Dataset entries
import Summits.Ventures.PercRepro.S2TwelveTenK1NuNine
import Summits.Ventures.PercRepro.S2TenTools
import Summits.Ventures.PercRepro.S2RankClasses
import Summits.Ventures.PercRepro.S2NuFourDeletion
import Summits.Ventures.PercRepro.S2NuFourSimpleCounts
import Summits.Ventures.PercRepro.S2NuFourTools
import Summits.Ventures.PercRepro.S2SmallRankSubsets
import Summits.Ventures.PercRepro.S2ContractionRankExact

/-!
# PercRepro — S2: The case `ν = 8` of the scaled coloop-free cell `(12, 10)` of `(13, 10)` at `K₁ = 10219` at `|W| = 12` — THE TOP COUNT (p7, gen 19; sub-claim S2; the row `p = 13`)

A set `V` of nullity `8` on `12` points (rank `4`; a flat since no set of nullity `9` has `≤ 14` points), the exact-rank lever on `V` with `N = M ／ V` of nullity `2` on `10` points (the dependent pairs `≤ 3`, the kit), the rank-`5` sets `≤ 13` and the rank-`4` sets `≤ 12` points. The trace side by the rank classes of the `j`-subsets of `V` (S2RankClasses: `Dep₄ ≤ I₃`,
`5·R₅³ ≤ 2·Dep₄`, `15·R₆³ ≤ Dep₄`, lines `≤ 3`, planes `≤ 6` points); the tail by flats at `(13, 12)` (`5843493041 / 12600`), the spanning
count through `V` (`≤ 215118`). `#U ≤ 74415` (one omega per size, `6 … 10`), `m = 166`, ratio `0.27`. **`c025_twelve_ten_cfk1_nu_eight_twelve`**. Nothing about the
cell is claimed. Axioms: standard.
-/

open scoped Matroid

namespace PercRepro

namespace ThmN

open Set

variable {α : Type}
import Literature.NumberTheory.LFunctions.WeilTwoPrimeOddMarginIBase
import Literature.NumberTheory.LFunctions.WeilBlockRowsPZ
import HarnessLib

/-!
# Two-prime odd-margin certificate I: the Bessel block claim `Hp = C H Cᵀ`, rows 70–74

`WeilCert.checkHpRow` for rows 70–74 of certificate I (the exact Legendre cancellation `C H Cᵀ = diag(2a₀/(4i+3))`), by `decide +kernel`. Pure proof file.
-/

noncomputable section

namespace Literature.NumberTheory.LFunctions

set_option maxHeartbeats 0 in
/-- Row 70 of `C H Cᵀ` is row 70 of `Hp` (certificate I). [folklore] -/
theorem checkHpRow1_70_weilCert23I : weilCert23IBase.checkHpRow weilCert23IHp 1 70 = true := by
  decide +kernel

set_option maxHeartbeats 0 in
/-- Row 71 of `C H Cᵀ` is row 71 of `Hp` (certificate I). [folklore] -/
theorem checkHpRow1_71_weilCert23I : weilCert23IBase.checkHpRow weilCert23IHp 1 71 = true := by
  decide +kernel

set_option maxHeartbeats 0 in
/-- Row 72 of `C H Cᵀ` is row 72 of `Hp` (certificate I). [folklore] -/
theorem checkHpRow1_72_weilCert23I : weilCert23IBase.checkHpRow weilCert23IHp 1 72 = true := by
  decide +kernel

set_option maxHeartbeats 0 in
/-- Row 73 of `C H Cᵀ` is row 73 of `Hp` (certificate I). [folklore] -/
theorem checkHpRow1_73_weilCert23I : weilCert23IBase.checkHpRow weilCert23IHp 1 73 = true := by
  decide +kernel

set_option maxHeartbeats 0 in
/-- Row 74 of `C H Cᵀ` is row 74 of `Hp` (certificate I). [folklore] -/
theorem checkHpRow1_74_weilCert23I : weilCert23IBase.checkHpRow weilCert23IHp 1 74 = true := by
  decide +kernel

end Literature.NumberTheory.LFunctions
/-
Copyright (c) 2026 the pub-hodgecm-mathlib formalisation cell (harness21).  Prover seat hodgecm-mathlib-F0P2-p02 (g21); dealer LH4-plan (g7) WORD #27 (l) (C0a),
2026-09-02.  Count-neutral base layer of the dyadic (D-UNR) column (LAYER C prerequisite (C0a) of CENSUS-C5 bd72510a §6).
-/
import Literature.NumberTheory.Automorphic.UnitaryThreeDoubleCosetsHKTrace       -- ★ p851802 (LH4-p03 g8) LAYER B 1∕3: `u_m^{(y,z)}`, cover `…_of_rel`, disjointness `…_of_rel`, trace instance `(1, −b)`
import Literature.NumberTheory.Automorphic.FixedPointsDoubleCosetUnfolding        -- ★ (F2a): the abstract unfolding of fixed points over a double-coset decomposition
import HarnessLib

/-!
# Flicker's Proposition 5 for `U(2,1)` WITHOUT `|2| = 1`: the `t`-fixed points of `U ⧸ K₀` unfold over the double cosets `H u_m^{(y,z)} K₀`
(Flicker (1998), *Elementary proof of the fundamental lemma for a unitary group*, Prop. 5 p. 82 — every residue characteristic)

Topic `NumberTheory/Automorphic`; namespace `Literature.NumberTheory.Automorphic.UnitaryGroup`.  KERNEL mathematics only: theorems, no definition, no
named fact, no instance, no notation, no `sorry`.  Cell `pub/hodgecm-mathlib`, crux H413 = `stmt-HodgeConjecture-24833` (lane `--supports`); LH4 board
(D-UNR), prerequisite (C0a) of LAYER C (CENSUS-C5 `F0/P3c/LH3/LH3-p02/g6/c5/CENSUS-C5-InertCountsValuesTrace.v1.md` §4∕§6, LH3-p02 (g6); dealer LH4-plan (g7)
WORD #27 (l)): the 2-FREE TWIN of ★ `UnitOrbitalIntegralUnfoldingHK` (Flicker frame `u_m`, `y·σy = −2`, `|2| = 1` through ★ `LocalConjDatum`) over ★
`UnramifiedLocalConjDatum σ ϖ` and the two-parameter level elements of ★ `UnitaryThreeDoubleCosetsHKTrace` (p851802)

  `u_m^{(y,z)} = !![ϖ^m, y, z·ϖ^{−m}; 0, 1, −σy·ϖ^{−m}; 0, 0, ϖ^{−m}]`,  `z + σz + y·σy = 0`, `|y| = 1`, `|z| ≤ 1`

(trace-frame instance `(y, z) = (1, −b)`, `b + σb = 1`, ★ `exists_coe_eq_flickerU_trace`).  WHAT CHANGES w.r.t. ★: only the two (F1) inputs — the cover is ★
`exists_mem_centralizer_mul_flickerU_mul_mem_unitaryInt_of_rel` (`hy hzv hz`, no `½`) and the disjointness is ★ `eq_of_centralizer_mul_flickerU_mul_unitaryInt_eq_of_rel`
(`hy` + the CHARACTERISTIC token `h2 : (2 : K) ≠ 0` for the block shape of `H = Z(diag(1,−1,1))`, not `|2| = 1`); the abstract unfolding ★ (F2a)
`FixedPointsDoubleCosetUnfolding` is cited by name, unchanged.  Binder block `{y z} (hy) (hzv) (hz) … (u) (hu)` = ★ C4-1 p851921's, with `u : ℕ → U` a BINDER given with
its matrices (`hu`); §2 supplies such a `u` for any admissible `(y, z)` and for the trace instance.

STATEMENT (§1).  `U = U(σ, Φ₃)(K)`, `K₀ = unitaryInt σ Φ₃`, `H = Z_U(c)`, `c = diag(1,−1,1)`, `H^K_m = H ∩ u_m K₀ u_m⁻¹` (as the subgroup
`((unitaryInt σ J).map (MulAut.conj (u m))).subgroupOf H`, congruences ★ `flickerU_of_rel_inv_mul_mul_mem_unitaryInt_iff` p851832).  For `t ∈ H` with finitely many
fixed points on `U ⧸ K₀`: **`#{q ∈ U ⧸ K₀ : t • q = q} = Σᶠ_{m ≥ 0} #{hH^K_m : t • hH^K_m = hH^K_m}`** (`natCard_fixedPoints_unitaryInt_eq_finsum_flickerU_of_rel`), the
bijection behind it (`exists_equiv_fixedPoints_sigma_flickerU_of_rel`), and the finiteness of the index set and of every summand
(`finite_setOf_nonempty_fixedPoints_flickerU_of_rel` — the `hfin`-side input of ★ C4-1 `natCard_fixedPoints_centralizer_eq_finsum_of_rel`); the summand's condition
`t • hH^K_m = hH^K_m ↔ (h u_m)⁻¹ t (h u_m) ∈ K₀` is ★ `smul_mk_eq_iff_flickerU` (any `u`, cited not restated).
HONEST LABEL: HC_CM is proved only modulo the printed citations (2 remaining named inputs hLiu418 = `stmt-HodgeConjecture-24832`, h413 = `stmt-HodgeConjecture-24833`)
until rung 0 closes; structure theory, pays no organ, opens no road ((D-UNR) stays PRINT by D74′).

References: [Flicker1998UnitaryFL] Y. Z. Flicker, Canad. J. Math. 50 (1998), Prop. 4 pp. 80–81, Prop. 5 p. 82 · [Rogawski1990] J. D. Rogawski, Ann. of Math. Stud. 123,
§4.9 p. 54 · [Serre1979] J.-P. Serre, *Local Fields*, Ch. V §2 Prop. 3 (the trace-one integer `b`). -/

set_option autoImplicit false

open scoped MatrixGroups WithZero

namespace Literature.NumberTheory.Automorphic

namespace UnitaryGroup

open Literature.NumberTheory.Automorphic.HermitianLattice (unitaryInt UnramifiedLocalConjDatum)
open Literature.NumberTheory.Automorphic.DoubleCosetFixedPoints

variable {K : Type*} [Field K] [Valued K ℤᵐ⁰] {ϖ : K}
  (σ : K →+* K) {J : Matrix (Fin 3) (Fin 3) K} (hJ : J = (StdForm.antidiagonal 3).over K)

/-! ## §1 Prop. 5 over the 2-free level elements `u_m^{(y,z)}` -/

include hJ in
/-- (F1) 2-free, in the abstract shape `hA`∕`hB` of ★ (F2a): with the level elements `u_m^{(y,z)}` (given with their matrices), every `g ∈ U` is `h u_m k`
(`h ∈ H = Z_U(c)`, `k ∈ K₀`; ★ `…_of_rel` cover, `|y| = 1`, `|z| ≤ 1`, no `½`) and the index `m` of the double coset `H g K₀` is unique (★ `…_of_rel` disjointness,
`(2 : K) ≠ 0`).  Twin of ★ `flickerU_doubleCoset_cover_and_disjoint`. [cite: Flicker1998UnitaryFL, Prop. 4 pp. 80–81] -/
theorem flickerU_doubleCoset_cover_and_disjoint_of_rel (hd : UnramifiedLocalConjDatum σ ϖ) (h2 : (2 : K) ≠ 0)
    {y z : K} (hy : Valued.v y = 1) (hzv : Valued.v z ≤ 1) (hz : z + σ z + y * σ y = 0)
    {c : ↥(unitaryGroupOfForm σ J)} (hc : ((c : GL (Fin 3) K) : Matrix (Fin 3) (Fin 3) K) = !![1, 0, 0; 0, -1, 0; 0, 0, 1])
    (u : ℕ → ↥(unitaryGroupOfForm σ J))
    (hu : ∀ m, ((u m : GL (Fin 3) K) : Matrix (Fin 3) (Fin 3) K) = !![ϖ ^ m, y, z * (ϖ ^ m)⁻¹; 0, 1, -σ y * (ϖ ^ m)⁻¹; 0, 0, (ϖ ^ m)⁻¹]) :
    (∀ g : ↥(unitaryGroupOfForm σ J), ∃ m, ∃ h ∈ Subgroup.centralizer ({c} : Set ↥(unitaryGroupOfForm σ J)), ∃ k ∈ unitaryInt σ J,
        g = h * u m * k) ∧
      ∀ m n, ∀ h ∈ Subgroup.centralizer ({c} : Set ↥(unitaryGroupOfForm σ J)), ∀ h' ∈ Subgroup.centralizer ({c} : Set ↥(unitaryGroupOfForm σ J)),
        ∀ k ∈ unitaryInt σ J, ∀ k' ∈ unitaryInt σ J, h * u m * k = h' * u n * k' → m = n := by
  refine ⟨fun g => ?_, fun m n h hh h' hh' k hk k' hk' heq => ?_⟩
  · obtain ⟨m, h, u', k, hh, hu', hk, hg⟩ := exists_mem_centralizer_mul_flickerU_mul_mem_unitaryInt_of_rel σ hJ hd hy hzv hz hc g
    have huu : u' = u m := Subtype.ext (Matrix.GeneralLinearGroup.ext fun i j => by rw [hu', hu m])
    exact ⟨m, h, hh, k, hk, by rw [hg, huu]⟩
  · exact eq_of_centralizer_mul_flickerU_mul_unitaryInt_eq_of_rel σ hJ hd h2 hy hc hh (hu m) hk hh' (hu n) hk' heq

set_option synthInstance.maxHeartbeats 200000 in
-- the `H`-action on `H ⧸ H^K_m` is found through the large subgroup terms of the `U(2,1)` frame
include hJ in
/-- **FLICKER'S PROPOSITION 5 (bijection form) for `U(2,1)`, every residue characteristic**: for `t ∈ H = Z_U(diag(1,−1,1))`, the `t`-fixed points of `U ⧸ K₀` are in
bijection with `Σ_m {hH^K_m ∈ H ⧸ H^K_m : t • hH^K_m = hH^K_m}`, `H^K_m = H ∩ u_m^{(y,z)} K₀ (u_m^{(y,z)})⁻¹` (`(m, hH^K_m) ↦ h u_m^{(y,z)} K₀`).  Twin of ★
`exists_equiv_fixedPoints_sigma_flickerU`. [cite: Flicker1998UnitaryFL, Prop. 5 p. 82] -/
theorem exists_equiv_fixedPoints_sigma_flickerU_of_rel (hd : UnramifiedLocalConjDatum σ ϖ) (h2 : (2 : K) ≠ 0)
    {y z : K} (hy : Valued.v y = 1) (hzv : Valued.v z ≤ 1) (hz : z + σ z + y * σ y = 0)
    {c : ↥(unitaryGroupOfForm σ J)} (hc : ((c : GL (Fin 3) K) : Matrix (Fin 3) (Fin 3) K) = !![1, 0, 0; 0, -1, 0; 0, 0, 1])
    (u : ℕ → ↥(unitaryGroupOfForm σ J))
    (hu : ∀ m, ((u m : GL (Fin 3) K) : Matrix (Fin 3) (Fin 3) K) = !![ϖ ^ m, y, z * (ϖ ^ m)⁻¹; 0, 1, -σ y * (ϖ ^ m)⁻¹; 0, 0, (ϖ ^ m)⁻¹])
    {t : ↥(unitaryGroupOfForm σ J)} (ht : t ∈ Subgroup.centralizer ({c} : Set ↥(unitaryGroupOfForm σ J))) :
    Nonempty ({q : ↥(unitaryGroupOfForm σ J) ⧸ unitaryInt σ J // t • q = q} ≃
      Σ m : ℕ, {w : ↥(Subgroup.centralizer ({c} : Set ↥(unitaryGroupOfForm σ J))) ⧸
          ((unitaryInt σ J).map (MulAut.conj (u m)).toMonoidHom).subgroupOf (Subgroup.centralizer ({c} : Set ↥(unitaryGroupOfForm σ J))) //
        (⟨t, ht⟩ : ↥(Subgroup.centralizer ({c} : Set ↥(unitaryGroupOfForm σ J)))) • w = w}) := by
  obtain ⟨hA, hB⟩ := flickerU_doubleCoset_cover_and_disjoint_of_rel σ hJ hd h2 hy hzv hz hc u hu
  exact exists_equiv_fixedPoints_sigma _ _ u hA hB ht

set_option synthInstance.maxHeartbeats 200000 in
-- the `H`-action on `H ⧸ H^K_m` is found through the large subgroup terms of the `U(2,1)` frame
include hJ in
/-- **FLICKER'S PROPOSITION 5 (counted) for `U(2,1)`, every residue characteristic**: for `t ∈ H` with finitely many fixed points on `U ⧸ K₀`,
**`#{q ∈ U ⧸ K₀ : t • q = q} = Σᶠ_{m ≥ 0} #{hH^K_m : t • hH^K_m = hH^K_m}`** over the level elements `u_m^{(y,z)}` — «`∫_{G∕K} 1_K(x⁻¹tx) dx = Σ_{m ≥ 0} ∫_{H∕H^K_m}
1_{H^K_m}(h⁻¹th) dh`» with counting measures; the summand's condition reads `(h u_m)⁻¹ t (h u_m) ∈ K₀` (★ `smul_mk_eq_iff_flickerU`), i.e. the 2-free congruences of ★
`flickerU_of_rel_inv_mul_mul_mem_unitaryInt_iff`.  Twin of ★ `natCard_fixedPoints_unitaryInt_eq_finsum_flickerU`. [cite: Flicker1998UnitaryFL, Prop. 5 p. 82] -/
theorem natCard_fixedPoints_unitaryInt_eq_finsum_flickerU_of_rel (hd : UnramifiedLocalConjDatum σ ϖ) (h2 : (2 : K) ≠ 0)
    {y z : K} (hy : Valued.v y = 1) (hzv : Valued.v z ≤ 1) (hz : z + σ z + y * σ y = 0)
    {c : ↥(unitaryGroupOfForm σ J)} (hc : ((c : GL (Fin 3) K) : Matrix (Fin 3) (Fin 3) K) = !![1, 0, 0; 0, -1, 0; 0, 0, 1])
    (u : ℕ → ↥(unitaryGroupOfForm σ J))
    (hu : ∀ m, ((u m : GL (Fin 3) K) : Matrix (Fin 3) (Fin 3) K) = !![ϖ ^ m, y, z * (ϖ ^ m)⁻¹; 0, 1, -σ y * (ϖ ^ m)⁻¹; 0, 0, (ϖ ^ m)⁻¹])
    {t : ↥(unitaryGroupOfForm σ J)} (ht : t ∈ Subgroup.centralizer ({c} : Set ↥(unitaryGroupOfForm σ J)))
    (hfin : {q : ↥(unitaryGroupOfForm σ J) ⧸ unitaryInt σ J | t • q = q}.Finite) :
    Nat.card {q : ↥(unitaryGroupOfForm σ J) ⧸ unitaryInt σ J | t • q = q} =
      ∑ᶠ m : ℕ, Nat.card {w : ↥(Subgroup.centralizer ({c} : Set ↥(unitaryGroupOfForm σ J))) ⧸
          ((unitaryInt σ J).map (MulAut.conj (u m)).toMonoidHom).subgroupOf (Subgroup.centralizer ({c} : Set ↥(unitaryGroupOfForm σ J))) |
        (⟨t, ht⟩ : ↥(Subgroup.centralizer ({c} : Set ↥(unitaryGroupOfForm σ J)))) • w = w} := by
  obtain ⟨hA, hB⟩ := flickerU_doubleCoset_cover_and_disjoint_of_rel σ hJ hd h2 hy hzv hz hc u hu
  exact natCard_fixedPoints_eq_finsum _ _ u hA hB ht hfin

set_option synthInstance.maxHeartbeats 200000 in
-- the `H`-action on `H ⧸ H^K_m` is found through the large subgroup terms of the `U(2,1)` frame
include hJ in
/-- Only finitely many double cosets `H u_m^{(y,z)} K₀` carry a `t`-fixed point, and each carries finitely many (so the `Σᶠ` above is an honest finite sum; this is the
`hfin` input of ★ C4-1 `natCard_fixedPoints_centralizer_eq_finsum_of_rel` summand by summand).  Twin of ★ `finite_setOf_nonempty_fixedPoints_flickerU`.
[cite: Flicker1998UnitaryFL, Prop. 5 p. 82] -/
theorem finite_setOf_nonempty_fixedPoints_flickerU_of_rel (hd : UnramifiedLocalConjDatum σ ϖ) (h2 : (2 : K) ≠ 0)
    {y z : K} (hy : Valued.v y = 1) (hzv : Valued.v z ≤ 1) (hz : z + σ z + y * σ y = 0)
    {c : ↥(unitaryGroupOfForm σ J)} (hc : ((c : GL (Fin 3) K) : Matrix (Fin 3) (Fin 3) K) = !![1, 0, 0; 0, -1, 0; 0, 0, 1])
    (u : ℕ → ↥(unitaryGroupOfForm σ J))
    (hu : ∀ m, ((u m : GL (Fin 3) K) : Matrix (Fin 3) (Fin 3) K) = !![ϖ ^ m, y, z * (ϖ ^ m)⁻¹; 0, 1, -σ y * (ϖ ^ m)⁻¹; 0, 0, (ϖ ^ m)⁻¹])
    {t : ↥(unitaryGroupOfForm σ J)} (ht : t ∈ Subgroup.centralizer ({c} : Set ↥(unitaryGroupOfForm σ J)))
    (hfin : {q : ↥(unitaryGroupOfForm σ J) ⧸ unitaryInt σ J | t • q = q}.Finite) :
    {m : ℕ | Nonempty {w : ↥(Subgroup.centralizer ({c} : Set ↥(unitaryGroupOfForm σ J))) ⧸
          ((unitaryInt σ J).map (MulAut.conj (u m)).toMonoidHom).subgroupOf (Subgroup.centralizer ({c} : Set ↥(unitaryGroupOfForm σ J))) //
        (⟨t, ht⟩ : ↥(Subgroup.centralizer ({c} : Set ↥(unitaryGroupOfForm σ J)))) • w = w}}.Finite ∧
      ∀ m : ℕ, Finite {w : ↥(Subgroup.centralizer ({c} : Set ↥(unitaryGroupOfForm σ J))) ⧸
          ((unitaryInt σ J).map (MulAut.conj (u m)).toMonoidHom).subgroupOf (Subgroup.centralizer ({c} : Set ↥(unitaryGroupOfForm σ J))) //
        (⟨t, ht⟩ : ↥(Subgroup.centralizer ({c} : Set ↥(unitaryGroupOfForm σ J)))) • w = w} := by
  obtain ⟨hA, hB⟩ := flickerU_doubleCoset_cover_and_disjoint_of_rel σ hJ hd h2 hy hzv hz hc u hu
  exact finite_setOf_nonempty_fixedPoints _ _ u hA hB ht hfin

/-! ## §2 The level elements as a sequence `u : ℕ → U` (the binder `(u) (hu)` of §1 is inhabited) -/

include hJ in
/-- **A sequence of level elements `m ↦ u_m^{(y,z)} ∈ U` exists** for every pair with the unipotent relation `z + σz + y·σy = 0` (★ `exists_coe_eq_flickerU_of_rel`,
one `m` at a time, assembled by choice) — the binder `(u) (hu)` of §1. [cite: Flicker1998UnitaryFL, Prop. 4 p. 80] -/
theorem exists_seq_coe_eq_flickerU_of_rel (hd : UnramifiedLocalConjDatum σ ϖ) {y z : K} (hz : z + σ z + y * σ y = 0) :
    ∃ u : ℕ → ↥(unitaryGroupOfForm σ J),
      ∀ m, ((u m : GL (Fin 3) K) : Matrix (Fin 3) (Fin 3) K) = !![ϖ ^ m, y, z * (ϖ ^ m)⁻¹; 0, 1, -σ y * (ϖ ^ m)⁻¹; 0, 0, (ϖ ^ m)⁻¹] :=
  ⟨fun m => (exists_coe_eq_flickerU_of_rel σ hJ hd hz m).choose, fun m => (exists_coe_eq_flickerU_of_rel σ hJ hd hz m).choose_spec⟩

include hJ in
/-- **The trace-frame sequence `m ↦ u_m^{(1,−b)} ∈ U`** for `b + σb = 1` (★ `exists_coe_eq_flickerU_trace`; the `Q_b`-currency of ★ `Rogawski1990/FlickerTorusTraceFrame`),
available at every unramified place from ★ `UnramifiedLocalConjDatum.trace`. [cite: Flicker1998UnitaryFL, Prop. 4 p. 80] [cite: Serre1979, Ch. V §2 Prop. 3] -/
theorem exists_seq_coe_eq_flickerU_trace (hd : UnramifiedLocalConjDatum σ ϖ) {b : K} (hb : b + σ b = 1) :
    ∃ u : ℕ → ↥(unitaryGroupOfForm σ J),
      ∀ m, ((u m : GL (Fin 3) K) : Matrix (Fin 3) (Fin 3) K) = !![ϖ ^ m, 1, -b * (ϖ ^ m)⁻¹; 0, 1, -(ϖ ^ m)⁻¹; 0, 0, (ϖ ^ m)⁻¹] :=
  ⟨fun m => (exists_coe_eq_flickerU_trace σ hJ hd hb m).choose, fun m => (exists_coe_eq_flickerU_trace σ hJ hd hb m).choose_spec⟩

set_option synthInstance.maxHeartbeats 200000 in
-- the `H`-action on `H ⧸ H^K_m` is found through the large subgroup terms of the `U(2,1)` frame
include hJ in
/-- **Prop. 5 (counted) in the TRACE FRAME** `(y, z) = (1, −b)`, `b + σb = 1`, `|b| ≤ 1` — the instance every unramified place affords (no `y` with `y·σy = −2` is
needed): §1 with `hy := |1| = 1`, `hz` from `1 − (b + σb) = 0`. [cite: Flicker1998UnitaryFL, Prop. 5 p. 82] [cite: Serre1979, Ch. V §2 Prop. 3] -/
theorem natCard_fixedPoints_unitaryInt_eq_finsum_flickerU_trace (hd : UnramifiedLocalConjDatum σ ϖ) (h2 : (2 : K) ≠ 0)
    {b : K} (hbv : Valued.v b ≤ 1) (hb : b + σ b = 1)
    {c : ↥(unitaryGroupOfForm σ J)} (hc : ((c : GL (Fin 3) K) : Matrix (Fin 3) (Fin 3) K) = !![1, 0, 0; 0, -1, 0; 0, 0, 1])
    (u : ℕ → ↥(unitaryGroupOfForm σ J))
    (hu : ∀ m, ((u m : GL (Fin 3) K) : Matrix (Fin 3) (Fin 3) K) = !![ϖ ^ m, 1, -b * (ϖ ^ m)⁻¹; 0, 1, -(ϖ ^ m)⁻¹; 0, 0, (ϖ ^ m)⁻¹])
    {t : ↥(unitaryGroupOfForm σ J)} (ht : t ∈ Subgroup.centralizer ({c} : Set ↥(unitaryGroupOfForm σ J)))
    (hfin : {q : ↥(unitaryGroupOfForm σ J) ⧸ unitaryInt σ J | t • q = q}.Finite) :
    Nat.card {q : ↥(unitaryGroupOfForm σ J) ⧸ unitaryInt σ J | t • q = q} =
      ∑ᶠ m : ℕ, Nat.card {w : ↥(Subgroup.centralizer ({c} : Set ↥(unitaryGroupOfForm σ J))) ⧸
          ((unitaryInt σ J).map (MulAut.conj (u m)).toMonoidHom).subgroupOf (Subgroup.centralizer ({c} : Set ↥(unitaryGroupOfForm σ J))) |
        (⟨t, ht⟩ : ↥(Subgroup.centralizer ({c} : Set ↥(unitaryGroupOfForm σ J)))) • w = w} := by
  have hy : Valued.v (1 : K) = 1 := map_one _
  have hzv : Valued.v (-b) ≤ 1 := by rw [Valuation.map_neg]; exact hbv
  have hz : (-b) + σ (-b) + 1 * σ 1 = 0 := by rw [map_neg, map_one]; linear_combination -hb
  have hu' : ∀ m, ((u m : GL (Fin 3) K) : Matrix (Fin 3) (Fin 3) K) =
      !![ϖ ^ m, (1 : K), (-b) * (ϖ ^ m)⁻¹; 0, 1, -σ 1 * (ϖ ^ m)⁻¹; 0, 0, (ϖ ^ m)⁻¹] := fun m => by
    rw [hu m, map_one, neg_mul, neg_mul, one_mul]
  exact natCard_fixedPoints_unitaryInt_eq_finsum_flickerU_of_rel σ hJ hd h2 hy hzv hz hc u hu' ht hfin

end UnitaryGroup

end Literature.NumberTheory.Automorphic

Task requirements: Find the line with "the trace instance." in the entries above. Retype it and each line after it, exactly, through the line with "bijection behind it", and stop there.

Solution to this exercise:
its matrices (`hu`); §2 supplies such a `u` for any admissible `(y, z)` and for the trace instance.

STATEMENT (§1).  `U = U(σ, Φ₃)(K)`, `K₀ = unitaryInt σ Φ₃`, `H = Z_U(c)`, `c = diag(1,−1,1)`, `H^K_m = H ∩ u_m K₀ u_m⁻¹` (as the subgroup
`((unitaryInt σ J).map (MulAut.conj (u m))).subgroupOf H`, congruences ★ `flickerU_of_rel_inv_mul_mul_mem_unitaryInt_iff` p851832).  For `t ∈ H` with finitely many
fixed points on `U ⧸ K₀`: **`#{q ∈ U ⧸ K₀ : t • q = q} = Σᶠ_{m ≥ 0} #{hH^K_m : t • hH^K_m = hH^K_m}`** (`natCard_fixedPoints_unitaryInt_eq_finsum_flickerU_of_rel`), the
bijection behind it (`exists_equiv_fixedPoints_sigma_flickerU_of_rel`), and the finiteness of the index set and of every summand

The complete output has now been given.